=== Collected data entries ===
import Mathlib

/-!
# Tropical links, inductive step: weights from a valuation (brick W)

Route `ResolutionOfSingularities/TropicalLinks`, crux `InductiveStep`
(stmt-ResolutionOfSingularities-17233), line `split`, brick W of the valuative layer.

Let `𝒪' := k[ℤ × K] ⧸ J`, write `x w := [single w 1]` for the monomials and `x₁ := x (1, 0)` for the
ray, and let `(A, ιA, m, a)` be a stratum chart: `x w * m ^ (a w)⁻ = ε * m ^ (a w)⁺` with `ε` a
unit of `A`, `a` surjective onto `ℤ ^ l`.  If `v` is a valuation on `𝒪'` with `v ∘ ιA ≤ 1`,
`v (ιA (m i)) < 1` for all `i`, trivial on the `K`-torus and with `v x₁ < 1`, then the ray is a
positive integer combination of the boundary orders: `w.1 = ∑ i, b i * a w i` with all `b i > 0`.

Proof: `v (x w) = γ ^ w.1` with `γ := v x₁ ∈ (0, 1)`; units of `A` have value `1`; applying `v`
to the chart identity at a preimage `u i` of the `i`-th basis vector gives
`v (ιA (m i)) = γ ^ (u i).1`, whence `0 < (u i).1`, and at a general `w` the injectivity of
`n ↦ γ ^ n` gives the claim with `b i := (u i).1`.
-/

set_option linter.dupNamespace false

namespace Summit.ResolutionOfSingularities.ResolutionOfSingularities.Theorems

/-- For `n : ℕ` the monomial `[single (n, 0) 1]` of `k[ℤ × K] ⧸ J` is the `n`-th power of the ray
`x₁ = [single (1, 0) 1]`. [folklore] -/
theorem tropicalLinks_mk_single_natCast_eq_pow (k : Type) [Field k] (K : Type) [AddCommGroup K]
    (J : Ideal (AddMonoidAlgebra k (ℤ × K))) (n : ℕ) :
    Ideal.Quotient.mk J (AddMonoidAlgebra.single (((n : ℤ)), (0 : K)) (1 : k)) =
      Ideal.Quotient.mk J (AddMonoidAlgebra.single ((1 : ℤ), (0 : K)) (1 : k)) ^ n := by
  induction n with
  | zero =>
    rw [pow_zero, ← map_one (Ideal.Quotient.mk J), AddMonoidAlgebra.one_def, Nat.cast_zero,
      Prod.mk_zero_zero]
  | succ n ih =>
    rw [pow_succ, ← ih, ← map_mul, AddMonoidAlgebra.single_mul_single, mul_one, Prod.mk_add_mk,
      add_zero, Nat.cast_succ]

/-- The monomials `[single (n, 0) 1]` and `[single (-n, 0) 1]` of `k[ℤ × K] ⧸ J` are mutually
inverse. [folklore] -/
theorem tropicalLinks_mk_single_mul_mk_single_neg (k : Type) [Field k] (K : Type)
    [AddCommGroup K] (J : Ideal (AddMonoidAlgebra k (ℤ × K))) (n : ℤ) :
    Ideal.Quotient.mk J (AddMonoidAlgebra.single ((n, (0 : K))) (1 : k)) *
      Ideal.Quotient.mk J (AddMonoidAlgebra.single ((-n, (0 : K))) (1 : k)) = 1 := by
  rw [← map_mul, AddMonoidAlgebra.single_mul_single, mul_one, Prod.mk_add_mk, add_neg_cancel,
    add_zero, Prod.mk_zero_zero, ← AddMonoidAlgebra.one_def, map_one]

/-- Values of monomials under a valuation trivial on the `K`-torus: the value `γ` of the ray
`[single (1, 0) 1]` is non-zero and `v [single w 1] = γ ^ w.1`. [folklore] -/
theorem tropicalLinks_val_mk_single_eq_zpow (k : Type) [Field k] (K : Type) [AddCommGroup K]
    (J : Ideal (AddMonoidAlgebra k (ℤ × K))) (Γ₀ : Type) [LinearOrderedCommGroupWithZero Γ₀]
    (v : Valuation (AddMonoidAlgebra k (ℤ × K) ⧸ J) Γ₀)
    (hK : ∀ κ : K, v (Ideal.Quotient.mk J (AddMonoidAlgebra.single ((0 : ℤ), κ) (1 : k))) = 1)
    (w : ℤ × K) :
    v (Ideal.Quotient.mk J (AddMonoidAlgebra.single ((1 : ℤ), (0 : K)) (1 : k))) ≠ 0 ∧
      v (Ideal.Quotient.mk J (AddMonoidAlgebra.single w (1 : k))) =
        v (Ideal.Quotient.mk J (AddMonoidAlgebra.single ((1 : ℤ), (0 : K)) (1 : k))) ^ w.1 := by
  -- non-negative powers of the ray
  have hnat : ∀ n : ℕ,
      v (Ideal.Quotient.mk J (AddMonoidAlgebra.single (((n : ℤ)), (0 : K)) (1 : k))) =
        v (Ideal.Quotient.mk J (AddMonoidAlgebra.single ((1 : ℤ), (0 : K)) (1 : k))) ^ n :=
    fun n => by rw [tropicalLinks_mk_single_natCast_eq_pow, map_pow]
  -- inverse pairs
  have hinv : ∀ n : ℤ, v (Ideal.Quotient.mk J (AddMonoidAlgebra.single ((n, (0 : K))) (1 : k))) *
      v (Ideal.Quotient.mk J (AddMonoidAlgebra.single ((-n, (0 : K))) (1 : k))) = 1 := fun n => by
    rw [← map_mul, tropicalLinks_mk_single_mul_mk_single_neg, map_one]
  refine ⟨left_ne_zero_of_mul_eq_one (hinv 1), ?_⟩
  -- split off the torus part
  have hsplit : AddMonoidAlgebra.single w (1 : k) =
      AddMonoidAlgebra.single ((w.1, (0 : K))) (1 : k) *
        AddMonoidAlgebra.single (((0 : ℤ), w.2)) (1 : k) := by
    rw [AddMonoidAlgebra.single_mul_single, mul_one, Prod.mk_add_mk, add_zero, zero_add]
  rw [hsplit, map_mul, map_mul, hK, mul_one]
  obtain ⟨n, hn | hn⟩ := Int.eq_nat_or_neg w.1
  · rw [hn, hnat, zpow_natCast]
  · have h := hinv (-(n : ℤ))
    rw [neg_neg, hnat] at h
    rw [hn, eq_inv_of_mul_eq_one_left h, zpow_neg, zpow_natCast]

/-- **Brick W** (weights from a valuation).  For a stratum chart `(A, ιA, m, a)` of
`k[ℤ × K] ⧸ J` and a valuation `v` centred on the stratum (`v ∘ ιA ≤ 1`, `v (ιA (m i)) < 1`),
trivial on the `K`-torus and centred on the special fibre (`v [single (1, 0) 1] < 1`), the ray is a
positive integer combination of the boundary orders: `w.1 = ∑ i, b i * a w i` with `0 < b i`.
[folklore] -/
theorem tropicalLinks_exists_weights_of_valuation : ∀ (k : Type) [Field k] (K : Type) [AddCommGroup K] (J : Ideal (AddMonoidAlgebra k (ℤ × K))) (A : Type) [CommRing A] [Algebra k A] (ιA : A →ₐ[k] AddMonoidAlgebra k (ℤ × K) ⧸ J) (l : ℕ) (m : Fin l → A) (a : (ℤ × K) →+ (Fin l → ℤ)), Function.Surjective a → (∀ w : ℤ × K, ∃ ε : Aˣ, Ideal.Quotient.mk J (AddMonoidAlgebra.single w (1 : k)) * ιA (∏ i, m i ^ (-(a w i)).toNat) = ιA ((ε : A) * ∏ i, m i ^ (a w i).toNat)) → ∀ (Γ₀ : Type) [LinearOrderedCommGroupWithZero Γ₀] (v : Valuation (AddMonoidAlgebra k (ℤ × K) ⧸ J) Γ₀), (∀ x : A, v (ιA x) ≤ 1) → (∀ i, v (ιA (m i)) < 1) → (∀ κ : K, v (Ideal.Quotient.mk J (AddMonoidAlgebra.single ((0 : ℤ), κ) (1 : k))) = 1) → v (Ideal.Quotient.mk J (AddMonoidAlgebra.single ((1 : ℤ), (0 : K)) (1 : k))) < 1 → ∃ b : Fin l → ℕ, (∀ i, 0 < b i) ∧ ∀ w : ℤ × K, w.1 = ∑ i, (b i : ℤ) * a w i := by
  intro k _ K _ J A _ _ ιA l m a ha hmon Γ₀ _ v hA hm hK hx1
  -- units of `A` have value `1`
  have hunit : ∀ ε : Aˣ, v (ιA (ε : A)) = 1 := fun ε => by
    have h2 := hA ((ε⁻¹ : Aˣ) : A)
    have h3 : v (ιA (ε : A)) * v (ιA ((ε⁻¹ : Aˣ) : A)) = 1 := by
      rw [← map_mul, ← map_mul, Units.mul_inv, map_one, map_one]
    refine le_antisymm (hA (ε : A)) ?_
    calc (1 : Γ₀) = v (ιA (ε : A)) * v (ιA ((ε⁻¹ : Aˣ) : A)) := h3.symm
      _ ≤ v (ιA (ε : A)) * 1 := mul_le_mul_right h2 _
      _ = v (ιA (ε : A)) := mul_one _
  -- the value `γ` of the ray and the values of the monomials
  set γ : Γ₀ := v (Ideal.Quotient.mk J (AddMonoidAlgebra.single ((1 : ℤ), (0 : K)) (1 : k)))
    with hγ
  have hγ1 : γ < 1 := hx1
  have hγ0 : γ ≠ 0 := (tropicalLinks_val_mk_single_eq_zpow k K J Γ₀ v hK 0).1
  have hγpos : 0 < γ := zero_lt_iff.mpr hγ0
  have hval : ∀ w : ℤ × K,
      v (Ideal.Quotient.mk J (AddMonoidAlgebra.single w (1 : k))) = γ ^ w.1 :=
    fun w => (tropicalLinks_val_mk_single_eq_zpow k K J Γ₀ v hK w).2
  -- apply `v` to the chart identity
  have hμ : ∀ w : ℤ × K, γ ^ w.1 * ∏ i, v (ιA (m i)) ^ (-(a w i)).toNat =
      ∏ i, v (ιA (m i)) ^ (a w i).toNat := fun w => by
    obtain ⟨ε, hε⟩ := hmon w
    have h := congrArg v hε
    simp only [map_mul, map_prod, map_pow, hunit, one_mul, hval] at h
    exact h
  -- preimages of the basis vectors of `ℤ ^ l`
  choose u hu using fun i => ha (Pi.single i 1)
  have hμi : ∀ i, v (ιA (m i)) = γ ^ (u i).1 := fun i => by
    have h := hμ (u i)
    have h1 : ∀ j, v (ιA (m j)) ^ (-(a (u i) j)).toNat = 1 := fun j => by
      rw [hu i]
      by_cases hj : j = i
      · subst hj; simp
      · simp [hj]
    have h2 : ∀ j, v (ιA (m j)) ^ (a (u i) j).toNat = if j = i then v (ιA (m j)) else 1 :=
      fun j => by
      rw [hu i]
      by_cases hj : j = i
      · subst hj; simp
      · simp [hj]
    simp only [h1, h2, Finset.prod_const_one, mul_one, Finset.prod_ite_eq', Finset.mem_univ,
      if_true] at h
    exact h.symm
  -- positivity of the exponents
  have hβpos : ∀ i, 0 < (u i).1 := fun i => by
    have h := hm i
    rw [hμi i] at h
    exact (zpow_lt_one_iff_right_of_lt_one₀ hγpos hγ1).1 h
  refine ⟨fun i => ((u i).1).toNat, fun i => ?_, fun w => ?_⟩
  · have := hβpos i
    show 0 < ((u i).1).toNat
    omega
  · have hb : ∀ i, ((((u i).1).toNat : ℕ) : ℤ) = (u i).1 := fun i =>
      Int.toNat_of_nonneg (hβpos i).le
    have hμn : ∀ i, v (ιA (m i)) = γ ^ ((u i).1).toNat := fun i => by
      rw [hμi i, ← zpow_natCast, hb i]
    have h := hμ w
    simp only [hμn, ← pow_mul, Finset.prod_pow_eq_pow_sum] at h
    rw [← zpow_natCast, ← zpow_natCast, ← zpow_add₀ hγ0] at h
    have hinj := zpow_right_injective₀ hγpos hγ1.ne h
    push_cast at hinj
    calc
      w.1 = ∑ i, ((((u i).1).toNat : ℕ) : ℤ) * (((a w i).toNat : ℕ) : ℤ) -
          ∑ i, ((((u i).1).toNat : ℕ) : ℤ) * (((-(a w i)).toNat : ℕ) : ℤ) := by
        linear_combination hinj
      _ = ∑ i, ((((u i).1).toNat : ℕ) : ℤ) * a w i := by
        rw [← Finset.sum_sub_distrib]
        refine Finset.sum_congr rfl fun i _ => ?_
        rw [← mul_sub, Int.toNat_sub_toNat_neg]

end Summit.ResolutionOfSingularities.ResolutionOfSingularities.Theorems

=== EXERCISE DIRECTIONS ===
From the line holding "rw [pow_zero, ←" to the line holding "have hnat : ∀", inclusive, restate each line above exactly as written.

=== ANSWER TO THIS EXERCISE ===
    rw [pow_zero, ← map_one (Ideal.Quotient.mk J), AddMonoidAlgebra.one_def, Nat.cast_zero,
      Prod.mk_zero_zero]
  | succ n ih =>
    rw [pow_succ, ← ih, ← map_mul, AddMonoidAlgebra.single_mul_single, mul_one, Prod.mk_add_mk,
      add_zero, Nat.cast_succ]

/-- The monomials `[single (n, 0) 1]` and `[single (-n, 0) 1]` of `k[ℤ × K] ⧸ J` are mutually
inverse. [folklore] -/
theorem tropicalLinks_mk_single_mul_mk_single_neg (k : Type) [Field k] (K : Type)
    [AddCommGroup K] (J : Ideal (AddMonoidAlgebra k (ℤ × K))) (n : ℤ) :
    Ideal.Quotient.mk J (AddMonoidAlgebra.single ((n, (0 : K))) (1 : k)) *
      Ideal.Quotient.mk J (AddMonoidAlgebra.single ((-n, (0 : K))) (1 : k)) = 1 := by
  rw [← map_mul, AddMonoidAlgebra.single_mul_single, mul_one, Prod.mk_add_mk, add_neg_cancel,
    add_zero, Prod.mk_zero_zero, ← AddMonoidAlgebra.one_def, map_one]

/-- Values of monomials under a valuation trivial on the `K`-torus: the value `γ` of the ray
`[single (1, 0) 1]` is non-zero and `v [single w 1] = γ ^ w.1`. [folklore] -/
theorem tropicalLinks_val_mk_single_eq_zpow (k : Type) [Field k] (K : Type) [AddCommGroup K]
    (J : Ideal (AddMonoidAlgebra k (ℤ × K))) (Γ₀ : Type) [LinearOrderedCommGroupWithZero Γ₀]
    (v : Valuation (AddMonoidAlgebra k (ℤ × K) ⧸ J) Γ₀)
    (hK : ∀ κ : K, v (Ideal.Quotient.mk J (AddMonoidAlgebra.single ((0 : ℤ), κ) (1 : k))) = 1)
    (w : ℤ × K) :
    v (Ideal.Quotient.mk J (AddMonoidAlgebra.single ((1 : ℤ), (0 : K)) (1 : k))) ≠ 0 ∧
      v (Ideal.Quotient.mk J (AddMonoidAlgebra.single w (1 : k))) =
        v (Ideal.Quotient.mk J (AddMonoidAlgebra.single ((1 : ℤ), (0 : K)) (1 : k))) ^ w.1 := by
  -- non-negative powers of the ray
  have hnat : ∀ n : ℕ,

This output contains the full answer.